** Records shown follows **
/-! #### Lemma 4 (p. 177) is NOT vendored: the printed main term is wrong

Review of this file (p8496) found that Lemma 4 as printed — `P(M₁, M; q, d, μ, ω, α, β)
= (π/4)(β − α)(M₁ − M) ρ(q/d) A(q)/φ(d) + O((qM)^{3/4+ε})`, `A(q) = (φ(q)/q)²/(2, q)` — is false:
for `q = d = 1`, `α = 0`, `β = 1/2` the count is `½ ∑_{M<m<M₁} ρ(m) ∼ (3/(4π))(M₁ − M)`
(`∑ ρ(m) m^{-s} = ζ(s) L(s, χ₄)/ζ(2s)`), not `(π/8)(M₁ − M)`; the printed main term is too large
by the factor `ζ(2) = π²/6` (the proof on p. 179 uses `ρ(m) = ∑_{a ∣ m} χ₄(a)`, which fails for
non-squarefree `m`; exact counts `M = 1000, 4000, 16000` give `239, 953, 3817` against the printed
`392, 1570, 6283`).  The slip is harmless for Proposition 1, where the three main terms produced by
Lemma 4 cancel identically in the dispersion `W − 2xV + x²U` (p. 177, (8)–(20)) whatever the
constant, which is why the Theorem stands; the exposition arXiv:1910.02885 (Prop. 6) carries the
factor `6/π²`.  A corrected Lemma 4 (with its source) is left to the session that attacks
Proposition 1; only Lemma 6, its genuinely external input, is vendored here. -/

/-- **Iwaniec 1978, Lemma 6 (p. 178) = Hooley, Acta Math. 117 (1967), Lemma 3 (a consequence of
Weil's estimate for Kloosterman sums).**  If `h` and `s ≥ 1` are integers and `0 < r₂ − r₁ < 2s`,
then for all integers `λ` and moduli `Λ ≥ 1`,
`∑_{r₁ < r < r₂, (r,s)=1, r ≡ λ (mod Λ)} e(h r̄ / s) ≪_ε s^{1/2+ε} (h, s)^{1/2}`, where
`r r̄ ≡ 1 (mod s)` and `e(t) = exp(2πit)`. [cite: IwaniecInventiones1978, Lemma 6] -/
def lemma6_hooley : Prop :=
  ∀ ε : ℝ, 0 < ε → ∃ C : ℝ, ∀ (s Λ : ℕ) (h r₁ r₂ lam : ℤ), 1 ≤ s → 1 ≤ Λ → r₁ < r₂ →
    r₂ - r₁ < 2 * s →
      ‖∑ r ∈ (Finset.Ioo r₁ r₂).filter (fun r : ℤ => Int.gcd r s = 1 ∧ r ≡ lam [ZMOD Λ]),
          Complex.exp (2 * Real.pi * Complex.I *
            ((h : ℂ) * ((((r : ZMod s)⁻¹).val : ℕ) : ℂ) / (s : ℂ)))‖ ≤
        C * (s : ℝ) ^ (1 / 2 + ε) * Real.sqrt (Int.gcd h s)

/-! ### §5. Proposition 2 — named facts -/

/-- **Iwaniec 1978, Proposition 2 (p. 185), upper bound.**  Let `y = x^{16/15}`, `0 < γ < 1/2`,
`z = x^γ`, `z ≤ z_q < x^{1/2}` and `0 ≤ c_q ≤ 1`.  Then for any `ε > 0` and `x > x₀(ε, γ)`
(uniformly in the families `c_q`, `z_q`),
`∑_{q < x^{1−ε}, (q, P(z_q)) = 1} c_q S(𝒜_q; z_q)
   < V(z) x {∑_{q < x^{1−ε}, (q, P(z_q)) = 1} c_q (ρ(q)/q) F(log(y/q)/log z_q) (log z/log z_q)
             + O_γ(ε)}`
(consequence of Lemma 2 and the Corollary of Proposition 1).  `O_γ(ε)` is rendered as `C_γ ε` with
`C_γ` depending on `γ` (and on nothing else); `F` is any upper linear-sieve function in the sense of
`IsLinearSieveFunctions`. [cite: IwaniecInventiones1978, Proposition 2] -/
def proposition2_upper : Prop :=
  ∀ (F f : ℝ → ℝ), IsLinearSieveFunctions F f →
    ∀ γ : ℝ, 0 < γ → γ < 1 / 2 → ∃ Cγ : ℝ, ∀ ε : ℝ, 0 < ε → ∃ x₀ : ℝ, ∀ x : ℝ, x₀ ≤ x →
      ∀ (zq : ℕ → ℝ) (c : ℕ → ℝ), (∀ q, x ^ γ ≤ zq q ∧ zq q < x ^ (1 / 2 : ℝ)) →
        (∀ q, 0 ≤ c q ∧ c q ≤ 1) →
        let Q := (Finset.Ico 1 ⌈x ^ (1 - ε)⌉₊).filter fun q : ℕ =>
          q.Coprime (primesProdBelow (zq q))
        ∑ q ∈ Q, c q * (siftedCount x q (zq q) : ℝ) ≤
          densityProd (x ^ γ) * x *
            (∑ q ∈ Q, c q * (rho q : ℝ) / q *
                F (Real.log (x ^ (16 / 15 : ℝ) / q) / Real.log (zq q)) *
                  (Real.log (x ^ γ) / Real.log (zq q)) + Cγ * ε)

/-- **Iwaniec 1978, Proposition 2 (p. 185), lower bound** ("A similar result holds for lower bound,
the function `F(s)` being replaced by `f(s)`"): with the same data,
`∑ c_q S(𝒜_q; z_q) > V(z) x {∑ c_q (ρ(q)/q) f(log(y/q)/log z_q)(log z/log z_q) − O_γ(ε)}`.
[cite: IwaniecInventiones1978, Proposition 2] -/
def proposition2_lower : Prop :=
  ∀ (F f : ℝ → ℝ), IsLinearSieveFunctions F f →
    ∀ γ : ℝ, 0 < γ → γ < 1 / 2 → ∃ Cγ : ℝ, ∀ ε : ℝ, 0 < ε → ∃ x₀ : ℝ, ∀ x : ℝ, x₀ ≤ x →
      ∀ (zq : ℕ → ℝ) (c : ℕ → ℝ), (∀ q, x ^ γ ≤ zq q ∧ zq q < x ^ (1 / 2 : ℝ)) →
        (∀ q, 0 ≤ c q ∧ c q ≤ 1) →
        let Q := (Finset.Ico 1 ⌈x ^ (1 - ε)⌉₊).filter fun q : ℕ =>
          q.Coprime (primesProdBelow (zq q))
        densityProd (x ^ γ) * x *
            (∑ q ∈ Q, c q * (rho q : ℝ) / q *
                f (Real.log (x ^ (16 / 15 : ℝ) / q) / Real.log (zq q)) *
                  (Real.log (x ^ γ) / Real.log (zq q)) - Cγ * ε) ≤
          ∑ q ∈ Q, c q * (siftedCount x q (zq q) : ℝ)

end Literature.NumberTheory.Sieve.Iwaniec1978

end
** End of Records shown **
The entries above should be copied out exactly, with none left out.

/-! #### Lemma 4 (p. 177) is NOT vendored: the printed main term is wrong

Review of this file (p8496) found that Lemma 4 as printed — `P(M₁, M; q, d, μ, ω, α, β)
= (π/4)(β − α)(M₁ − M) ρ(q/d) A(q)/φ(d) + O((qM)^{3/4+ε})`, `A(q) = (φ(q)/q)²/(2, q)` — is false:
for `q = d = 1`, `α = 0`, `β = 1/2` the count is `½ ∑_{M<m<M₁} ρ(m) ∼ (3/(4π))(M₁ − M)`
(`∑ ρ(m) m^{-s} = ζ(s) L(s, χ₄)/ζ(2s)`), not `(π/8)(M₁ − M)`; the printed main term is too large
by the factor `ζ(2) = π²/6` (the proof on p. 179 uses `ρ(m) = ∑_{a ∣ m} χ₄(a)`, which fails for
non-squarefree `m`; exact counts `M = 1000, 4000, 16000` give `239, 953, 3817` against the printed
`392, 1570, 6283`).  The slip is harmless for Proposition 1, where the three main terms produced by
Lemma 4 cancel identically in the dispersion `W − 2xV + x²U` (p. 177, (8)–(20)) whatever the
constant, which is why the Theorem stands; the exposition arXiv:1910.02885 (Prop. 6) carries the
factor `6/π²`.  A corrected Lemma 4 (with its source) is left to the session that attacks
Proposition 1; only Lemma 6, its genuinely external input, is vendored here. -/

/-- **Iwaniec 1978, Lemma 6 (p. 178) = Hooley, Acta Math. 117 (1967), Lemma 3 (a consequence of
Weil's estimate for Kloosterman sums).**  If `h` and `s ≥ 1` are integers and `0 < r₂ − r₁ < 2s`,
then for all integers `λ` and moduli `Λ ≥ 1`,
`∑_{r₁ < r < r₂, (r,s)=1, r ≡ λ (mod Λ)} e(h r̄ / s) ≪_ε s^{1/2+ε} (h, s)^{1/2}`, where
`r r̄ ≡ 1 (mod s)` and `e(t) = exp(2πit)`. [cite: IwaniecInventiones1978, Lemma 6] -/
def lemma6_hooley : Prop :=
  ∀ ε : ℝ, 0 < ε → ∃ C : ℝ, ∀ (s Λ : ℕ) (h r₁ r₂ lam : ℤ), 1 ≤ s → 1 ≤ Λ → r₁ < r₂ →
    r₂ - r₁ < 2 * s →
      ‖∑ r ∈ (Finset.Ioo r₁ r₂).filter (fun r : ℤ => Int.gcd r s = 1 ∧ r ≡ lam [ZMOD Λ]),
          Complex.exp (2 * Real.pi * Complex.I *
            ((h : ℂ) * ((((r : ZMod s)⁻¹).val : ℕ) : ℂ) / (s : ℂ)))‖ ≤
        C * (s : ℝ) ^ (1 / 2 + ε) * Real.sqrt (Int.gcd h s)

/-! ### §5. Proposition 2 — named facts -/

/-- **Iwaniec 1978, Proposition 2 (p. 185), upper bound.**  Let `y = x^{16/15}`, `0 < γ < 1/2`,
`z = x^γ`, `z ≤ z_q < x^{1/2}` and `0 ≤ c_q ≤ 1`.  Then for any `ε > 0` and `x > x₀(ε, γ)`
(uniformly in the families `c_q`, `z_q`),
`∑_{q < x^{1−ε}, (q, P(z_q)) = 1} c_q S(𝒜_q; z_q)
   < V(z) x {∑_{q < x^{1−ε}, (q, P(z_q)) = 1} c_q (ρ(q)/q) F(log(y/q)/log z_q) (log z/log z_q)
             + O_γ(ε)}`
(consequence of Lemma 2 and the Corollary of Proposition 1).  `O_γ(ε)` is rendered as `C_γ ε` with
`C_γ` depending on `γ` (and on nothing else); `F` is any upper linear-sieve function in the sense of
`IsLinearSieveFunctions`. [cite: IwaniecInventiones1978, Proposition 2] -/
def proposition2_upper : Prop :=
  ∀ (F f : ℝ → ℝ), IsLinearSieveFunctions F f →
    ∀ γ : ℝ, 0 < γ → γ < 1 / 2 → ∃ Cγ : ℝ, ∀ ε : ℝ, 0 < ε → ∃ x₀ : ℝ, ∀ x : ℝ, x₀ ≤ x →
      ∀ (zq : ℕ → ℝ) (c : ℕ → ℝ), (∀ q, x ^ γ ≤ zq q ∧ zq q < x ^ (1 / 2 : ℝ)) →
        (∀ q, 0 ≤ c q ∧ c q ≤ 1) →
        let Q := (Finset.Ico 1 ⌈x ^ (1 - ε)⌉₊).filter fun q : ℕ =>
          q.Coprime (primesProdBelow (zq q))
        ∑ q ∈ Q, c q * (siftedCount x q (zq q) : ℝ) ≤
          densityProd (x ^ γ) * x *
            (∑ q ∈ Q, c q * (rho q : ℝ) / q *
                F (Real.log (x ^ (16 / 15 : ℝ) / q) / Real.log (zq q)) *
                  (Real.log (x ^ γ) / Real.log (zq q)) + Cγ * ε)

/-- **Iwaniec 1978, Proposition 2 (p. 185), lower bound** ("A similar result holds for lower bound,
the function `F(s)` being replaced by `f(s)`"): with the same data,
`∑ c_q S(𝒜_q; z_q) > V(z) x {∑ c_q (ρ(q)/q) f(log(y/q)/log z_q)(log z/log z_q) − O_γ(ε)}`.
[cite: IwaniecInventiones1978, Proposition 2] -/
def proposition2_lower : Prop :=
  ∀ (F f : ℝ → ℝ), IsLinearSieveFunctions F f →
    ∀ γ : ℝ, 0 < γ → γ < 1 / 2 → ∃ Cγ : ℝ, ∀ ε : ℝ, 0 < ε → ∃ x₀ : ℝ, ∀ x : ℝ, x₀ ≤ x →
      ∀ (zq : ℕ → ℝ) (c : ℕ → ℝ), (∀ q, x ^ γ ≤ zq q ∧ zq q < x ^ (1 / 2 : ℝ)) →
        (∀ q, 0 ≤ c q ∧ c q ≤ 1) →
        let Q := (Finset.Ico 1 ⌈x ^ (1 - ε)⌉₊).filter fun q : ℕ =>
          q.Coprime (primesProdBelow (zq q))
        densityProd (x ^ γ) * x *
            (∑ q ∈ Q, c q * (rho q : ℝ) / q *
                f (Real.log (x ^ (16 / 15 : ℝ) / q) / Real.log (zq q)) *
                  (Real.log (x ^ γ) / Real.log (zq q)) - Cγ * ε) ≤
          ∑ q ∈ Q, c q * (siftedCount x q (zq q) : ℝ)

end Literature.NumberTheory.Sieve.Iwaniec1978

end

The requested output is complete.